▶ _Material shown_:
import Literature.AlgebraicGeometry.Motives.Correspondences
import HarnessLib

/-!
# Homological versus numerical equivalence: the two forms of `D(X)` agree (proofs)

This file discharges the named fact
`Literature.AlgebraicGeometry.Motives.WeilCohomology.standardConjectureD_iff_isNumericallyTrivial`
of `Literature.AlgebraicGeometry.Motives.Correspondences`: for a Weil cohomology theory `W` and
any `X` (thought of as smooth projective of dimension `n`), Grothendieck's standard conjecture
`D(X)` in Kleiman's abstract pairing form (`W.StandardConjectureD n X`: the cup-product pairing
`Aᵖ(X)_ℚ × A^{n-p}(X)_ℚ → K` has trivial left kernel) is equivalent to the statement with cycles
"every numerically trivial codimension-`p` cycle (`p ≤ n`) is homologically trivial"
(Kleiman, *Algebraic cycles and the Weil conjectures* (1968) §3; Kleiman, *The standard
conjectures* (1994) §5).

The proof is the elementary one indicated in the fact's docstring: the lattice `Aᵖ(X)` of
algebraic classes is exactly the set of classes `γ(c)` of (finitely supported) codimension-`p`
cycles (`PreWeilCohomology.exists_cycleMap_eq_of_mem_algebraicLattice`, by closure induction
from `γ([closure {z}]) = cl(z)` — the public form of that identity is
`PreWeilCohomology.cycleMap_primeCycle` in `WeilCohomologyProofs`, whose heavy dimension-theory
imports are not wanted here, so a private copy is used), the group
`W.ratAlgebraicClasses X p = Aᵖ(X)_ℚ` is its divisible hull, the pairing is biadditive, and `K`
has characteristic zero. No axiom of `WeilCohomology` is used (in particular neither the
smoothness hypothesis nor compactness of `X`: the cycles produced are finitely supported by
construction, so additivity of the `finsum` defining `W.cycleMap` is unconditional).

The conjecture `D(X)` itself (`W.StandardConjectureD`, `W.HomNumStandardConjecture`) is an
**open problem** and is of course not proved here.

## Main statements

* `PreWeilCohomology.exists_cycleMap_eq_of_mem_algebraicLattice`: every `x ∈ Aᵖ(X)` is `γ(c)`
  for a finitely supported codimension-`p` cycle `c`.
* `WeilCohomology.standardConjectureD_iff_isNumericallyTrivial_holds`: the discharge.

## References

* S. Kleiman, *Algebraic cycles and the Weil conjectures*, in: Dix exposés sur la cohomologie
  des schémas, North-Holland (1968), 359–386, §3.
* S. Kleiman, *The standard conjectures*, in: Motives (Seattle 1991), Proc. Sympos. Pure Math.
  55, Part 1 (1994), 3–20, §5.
-/

universe u v

open CategoryTheory AlgebraicGeometry

noncomputable section

namespace Literature.AlgebraicGeometry.Motives

namespace PreWeilCohomology

variable {k : Type u} [Field k] {K : Type v} [Field K] (W : PreWeilCohomology k K)
variable (X : SchemeOver k) (p : ℕ)

/-- The prime cycle `[closure {z}]` is supported in `{z}` (so it is finitely supported).
[folklore] -/
lemma support_primeCycle_subset (z : X.left) :
    Function.support (primeCycle z) ⊆ {z} := by
  intro z' hz'
  by_contra h
  exact hz' (primeCycle_apply_of_ne h)

/-- Private copy of `PreWeilCohomology.cycleMap_primeCycle` (`WeilCohomologyProofs`):
`γ([closure {z}]) = cl(z)` (kept private to avoid importing `CyclesDimensionProofs`). [folklore] -/
private lemma cycleMap_primeCycle' (z : X.left) :
    W.cycleMap X p (primeCycle z) = W.cycleClass X p z := by
  rw [cycleMap, finsum_eq_single (fun z' ↦ primeCycle z z' • W.cycleClass X p z') z
    (fun z' hz' ↦ by rw [primeCycle_apply_of_ne hz', zero_smul])]
  simp only [primeCycle_apply_self, one_smul]

/-- `W.cycleMap` is additive on finitely supported cycles (no compactness of `X` needed).
[folklore] -/
lemma cycleMap_add_of_finite {c c' : AlgebraicCycle X.left ℤ}
    (hc : (Function.support c).Finite) (hc' : (Function.support c').Finite) :
    W.cycleMap X p (c + c') = W.cycleMap X p c + W.cycleMap X p c' := by
  simp only [cycleMap, Function.locallyFinsuppWithin.coe_add, Pi.add_apply, add_smul]
  exact finsum_add_distrib (hc.subset (Function.support_smul_subset_left (⇑c) (W.cycleClass X p)))
    (hc'.subset (Function.support_smul_subset_left (⇑c') (W.cycleClass X p)))

/-- `W.cycleMap` commutes with negation: `γ(-c) = -γ(c)`. [folklore] -/
lemma cycleMap_neg (c : AlgebraicCycle X.left ℤ) :
    W.cycleMap X p (-c) = -W.cycleMap X p c := by
  simp only [cycleMap, Function.locallyFinsuppWithin.coe_neg, Pi.neg_apply, neg_smul]
  exact finsum_neg_distrib _

/-- **The algebraic lattice consists of cycle classes**: every `x ∈ Aᵖ(X)` (the subgroup of
`H²ᵖ(X)` generated by the classes of codimension-`p` points) is the class `γ(c)` of a finitely
supported codimension-`p` cycle `c` (Kleiman 1968 §1.2 (C), §1.4: `Aᵖ(X)` is the image of
`Zᵖ(X)`). [folklore] -/
lemma exists_cycleMap_eq_of_mem_algebraicLattice {x : W.obj X (2 * p)}
    (hx : x ∈ W.algebraicLattice X p) :
    ∃ c ∈ cyclesOfCodim X.left p, (Function.support c).Finite ∧ W.cycleMap X p c = x := by
  refine AddSubgroup.closure_induction (fun y hy ↦ ?_) ?_ (fun y y' _ _ hy hy' ↦ ?_)
    (fun y _ hy ↦ ?_) hx
  · obtain ⟨⟨z, hz⟩, rfl⟩ := hy
    exact ⟨primeCycle z, primeCycle_mem_cyclesOfCodim hz,
      (Set.finite_singleton z).subset (support_primeCycle_subset X z),
      W.cycleMap_primeCycle' X p z⟩
  · exact ⟨0, zero_mem _, by simp, W.cycleMap_zero X p⟩
  · obtain ⟨c, hc, hcf, rfl⟩ := hy
    obtain ⟨c', hc', hcf', rfl⟩ := hy'
    refine ⟨c + c', add_mem hc hc', (hcf.union hcf').subset ?_,
      W.cycleMap_add_of_finite X p hcf hcf'⟩
    rw [Function.locallyFinsuppWithin.coe_add]
    exact Function.support_add _ _
  · obtain ⟨c, hc, hcf, rfl⟩ := hy
    refine ⟨-c, neg_mem hc, hcf.subset ?_, W.cycleMap_neg X p c⟩
    intro z hz
    simpa [Function.locallyFinsuppWithin.coe_neg] using hz

/-- Every rational algebraic class `x ∈ Aᵖ(X)_ℚ` has a nonzero integer multiple `N • x = γ(c)`
which is the class of a codimension-`p` cycle. [folklore] -/
lemma exists_cycleMap_eq_zsmul_of_mem_ratAlgebraicClasses {x : W.obj X (2 * p)}
    (hx : x ∈ W.ratAlgebraicClasses X p) :
    ∃ N : ℤ, N ≠ 0 ∧ ∃ c ∈ cyclesOfCodim X.left p, W.cycleMap X p c = N • x := by
  obtain ⟨N, hN, hNx⟩ := hx
  obtain ⟨c, hc, -, hcx⟩ := W.exists_cycleMap_eq_of_mem_algebraicLattice X p hNx
  exact ⟨N, hN, c, hc, hcx⟩

end PreWeilCohomology

namespace WeilCohomology

variable {k : Type u} [Field k] {K : Type v} [Field K] [CharZero K] (W : WeilCohomology k K)
variable {n : ℕ} {X : SchemeOver k}

/-- **Discharge of `standardConjectureD_iff_isNumericallyTrivial`** (Kleiman 1968 §3, the
definition of `D(X)` and its reformulation "numerical equivalence implies homological
equivalence"; Kleiman 1994 §5): for every `X` (and any `n`), `W.StandardConjectureD n X` holds iff
every numerically trivial codimension-`p` cycle, `p ≤ n`, is homologically trivial.

Proof. `(→)`: for `c ∈ Zᵖ(X)` numerically trivial, `γ(c) ∈ Aᵖ(X) ⊆ Aᵖ(X)_ℚ`; a class
`y ∈ A^q(X)_ℚ` (`p + q = n`) has `M • y = γ(c')` with `M ≠ 0`, so
`M • ⟨γ(c), y⟩ = ⟨γ(c), γ(c')⟩ = 0` and `⟨γ(c), y⟩ = 0` (`char K = 0`); `D(X)` gives `γ(c) = 0`.
`(←)`: for `x ∈ Aᵖ(X)_ℚ` pairing trivially with `A^q(X)_ℚ`, write `N • x = γ(c)`, `N ≠ 0`; then
`c` is numerically trivial (`⟨N • x, γ(c')⟩ = N • ⟨x, γ(c')⟩ = 0`), hence `γ(c) = N • x = 0`, so
`x = 0`. The smoothness hypothesis is not needed. [cite: Kleiman1968, §3] -/
theorem standardConjectureD_iff_isNumericallyTrivial_holds :
    standardConjectureD_iff_isNumericallyTrivial (W := W) (n := n) (X := X) := by
  intro _hX
  constructor
  · intro hD p hp c hc hnum
    obtain ⟨q, hq⟩ : ∃ q, p + q = n := ⟨n - p, by omega⟩
    refine hD p q hq _ (W.algebraicLattice_le_ratAlgebraicClasses X p
      (W.cycleMap_mem_algebraicLattice X p hc)) fun y hy ↦ ?_
    obtain ⟨M, hM, c', hc', hc'y⟩ := W.exists_cycleMap_eq_zsmul_of_mem_ratAlgebraicClasses X q hy
    have h0 := hnum q hq c' hc'
    rw [hc'y, map_zsmul, zsmul_eq_mul, mul_eq_zero] at h0
    exact h0.resolve_left (Int.cast_ne_zero.mpr hM)
  · intro H p q hq x hx hpair
    obtain ⟨N, hN, c, hc, hcx⟩ := W.exists_cycleMap_eq_zsmul_of_mem_ratAlgebraicClasses X p hx
    have hnum : W.IsNumericallyTrivial n X p c := by
      intro q' hq' c' hc'
      obtain rfl : q' = q := by omega
      rw [hcx, map_zsmul, LinearMap.smul_apply, hpair _ (W.algebraicLattice_le_ratAlgebraicClasses
        X q' (W.cycleMap_mem_algebraicLattice X q' hc')), smul_zero]
    have h0 : W.cycleMap X p c = 0 := H p (by omega) c hc hnum
    rw [hcx, ← Int.cast_smul_eq_zsmul K N x, smul_eq_zero] at h0
    exact h0.resolve_left (Int.cast_ne_zero.mpr hN)

end WeilCohomology

end Literature.AlgebraicGeometry.Motives

end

▶ _What you will do_:
Repeat the entries verbatim through the line with "This file discharges the named fact".

▶ _Solution to the exercise_:
import Literature.AlgebraicGeometry.Motives.Correspondences
import HarnessLib

/-!
# Homological versus numerical equivalence: the two forms of `D(X)` agree (proofs)

This file discharges the named fact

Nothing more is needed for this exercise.